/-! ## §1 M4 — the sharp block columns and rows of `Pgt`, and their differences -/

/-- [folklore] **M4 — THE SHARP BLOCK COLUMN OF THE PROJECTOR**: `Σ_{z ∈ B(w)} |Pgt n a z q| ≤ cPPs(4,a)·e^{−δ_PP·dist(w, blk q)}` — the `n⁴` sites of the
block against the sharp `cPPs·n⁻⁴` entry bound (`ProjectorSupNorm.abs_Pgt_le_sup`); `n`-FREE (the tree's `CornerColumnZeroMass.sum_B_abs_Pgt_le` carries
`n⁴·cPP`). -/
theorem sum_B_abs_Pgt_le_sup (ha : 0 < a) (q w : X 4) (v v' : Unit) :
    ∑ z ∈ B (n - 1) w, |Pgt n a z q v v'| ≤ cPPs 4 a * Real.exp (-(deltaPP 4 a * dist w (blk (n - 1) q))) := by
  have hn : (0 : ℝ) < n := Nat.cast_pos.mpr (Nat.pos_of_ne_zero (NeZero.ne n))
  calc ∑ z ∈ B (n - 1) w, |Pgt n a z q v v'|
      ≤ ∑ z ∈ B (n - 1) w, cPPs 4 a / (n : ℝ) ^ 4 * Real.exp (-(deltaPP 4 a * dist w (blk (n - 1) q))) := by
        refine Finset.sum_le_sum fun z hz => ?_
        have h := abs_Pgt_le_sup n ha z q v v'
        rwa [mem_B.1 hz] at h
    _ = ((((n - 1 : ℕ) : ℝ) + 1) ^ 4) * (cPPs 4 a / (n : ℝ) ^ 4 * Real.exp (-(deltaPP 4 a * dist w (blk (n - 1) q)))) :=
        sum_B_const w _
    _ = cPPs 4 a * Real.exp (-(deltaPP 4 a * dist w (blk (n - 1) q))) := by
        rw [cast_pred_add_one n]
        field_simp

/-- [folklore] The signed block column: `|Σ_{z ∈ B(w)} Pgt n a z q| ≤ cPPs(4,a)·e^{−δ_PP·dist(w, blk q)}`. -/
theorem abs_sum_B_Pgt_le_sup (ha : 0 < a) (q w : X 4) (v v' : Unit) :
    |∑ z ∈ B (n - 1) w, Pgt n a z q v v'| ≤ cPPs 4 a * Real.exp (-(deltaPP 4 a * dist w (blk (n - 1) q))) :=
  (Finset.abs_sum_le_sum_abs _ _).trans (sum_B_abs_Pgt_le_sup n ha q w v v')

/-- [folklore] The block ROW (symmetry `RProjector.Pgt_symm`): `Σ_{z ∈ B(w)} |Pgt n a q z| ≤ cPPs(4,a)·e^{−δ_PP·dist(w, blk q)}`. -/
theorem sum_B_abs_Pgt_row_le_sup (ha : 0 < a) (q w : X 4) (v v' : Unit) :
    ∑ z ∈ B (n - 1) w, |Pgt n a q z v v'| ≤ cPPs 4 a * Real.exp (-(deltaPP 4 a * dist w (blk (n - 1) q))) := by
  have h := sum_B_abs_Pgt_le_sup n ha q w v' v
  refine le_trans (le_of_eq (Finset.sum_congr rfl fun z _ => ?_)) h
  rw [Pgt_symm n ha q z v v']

● Work to be completed:
Repeat the listing above word for word, with no line missing.

● Solution for this problem:
/-! ## §1 M4 — the sharp block columns and rows of `Pgt`, and their differences -/

/-- [folklore] **M4 — THE SHARP BLOCK COLUMN OF THE PROJECTOR**: `Σ_{z ∈ B(w)} |Pgt n a z q| ≤ cPPs(4,a)·e^{−δ_PP·dist(w, blk q)}` — the `n⁴` sites of the
block against the sharp `cPPs·n⁻⁴` entry bound (`ProjectorSupNorm.abs_Pgt_le_sup`); `n`-FREE (the tree's `CornerColumnZeroMass.sum_B_abs_Pgt_le` carries
`n⁴·cPP`). -/
theorem sum_B_abs_Pgt_le_sup (ha : 0 < a) (q w : X 4) (v v' : Unit) :
    ∑ z ∈ B (n - 1) w, |Pgt n a z q v v'| ≤ cPPs 4 a * Real.exp (-(deltaPP 4 a * dist w (blk (n - 1) q))) := by
  have hn : (0 : ℝ) < n := Nat.cast_pos.mpr (Nat.pos_of_ne_zero (NeZero.ne n))
  calc ∑ z ∈ B (n - 1) w, |Pgt n a z q v v'|
      ≤ ∑ z ∈ B (n - 1) w, cPPs 4 a / (n : ℝ) ^ 4 * Real.exp (-(deltaPP 4 a * dist w (blk (n - 1) q))) := by
        refine Finset.sum_le_sum fun z hz => ?_
        have h := abs_Pgt_le_sup n ha z q v v'
        rwa [mem_B.1 hz] at h
    _ = ((((n - 1 : ℕ) : ℝ) + 1) ^ 4) * (cPPs 4 a / (n : ℝ) ^ 4 * Real.exp (-(deltaPP 4 a * dist w (blk (n - 1) q)))) :=
        sum_B_const w _
    _ = cPPs 4 a * Real.exp (-(deltaPP 4 a * dist w (blk (n - 1) q))) := by
        rw [cast_pred_add_one n]
        field_simp

/-- [folklore] The signed block column: `|Σ_{z ∈ B(w)} Pgt n a z q| ≤ cPPs(4,a)·e^{−δ_PP·dist(w, blk q)}`. -/
theorem abs_sum_B_Pgt_le_sup (ha : 0 < a) (q w : X 4) (v v' : Unit) :
    |∑ z ∈ B (n - 1) w, Pgt n a z q v v'| ≤ cPPs 4 a * Real.exp (-(deltaPP 4 a * dist w (blk (n - 1) q))) :=
  (Finset.abs_sum_le_sum_abs _ _).trans (sum_B_abs_Pgt_le_sup n ha q w v v')

/-- [folklore] The block ROW (symmetry `RProjector.Pgt_symm`): `Σ_{z ∈ B(w)} |Pgt n a q z| ≤ cPPs(4,a)·e^{−δ_PP·dist(w, blk q)}`. -/
theorem sum_B_abs_Pgt_row_le_sup (ha : 0 < a) (q w : X 4) (v v' : Unit) :
    ∑ z ∈ B (n - 1) w, |Pgt n a q z v v'| ≤ cPPs 4 a * Real.exp (-(deltaPP 4 a * dist w (blk (n - 1) q))) := by
  have h := sum_B_abs_Pgt_le_sup n ha q w v' v
  refine le_trans (le_of_eq (Finset.sum_congr rfl fun z _ => ?_)) h
  rw [Pgt_symm n ha q z v v']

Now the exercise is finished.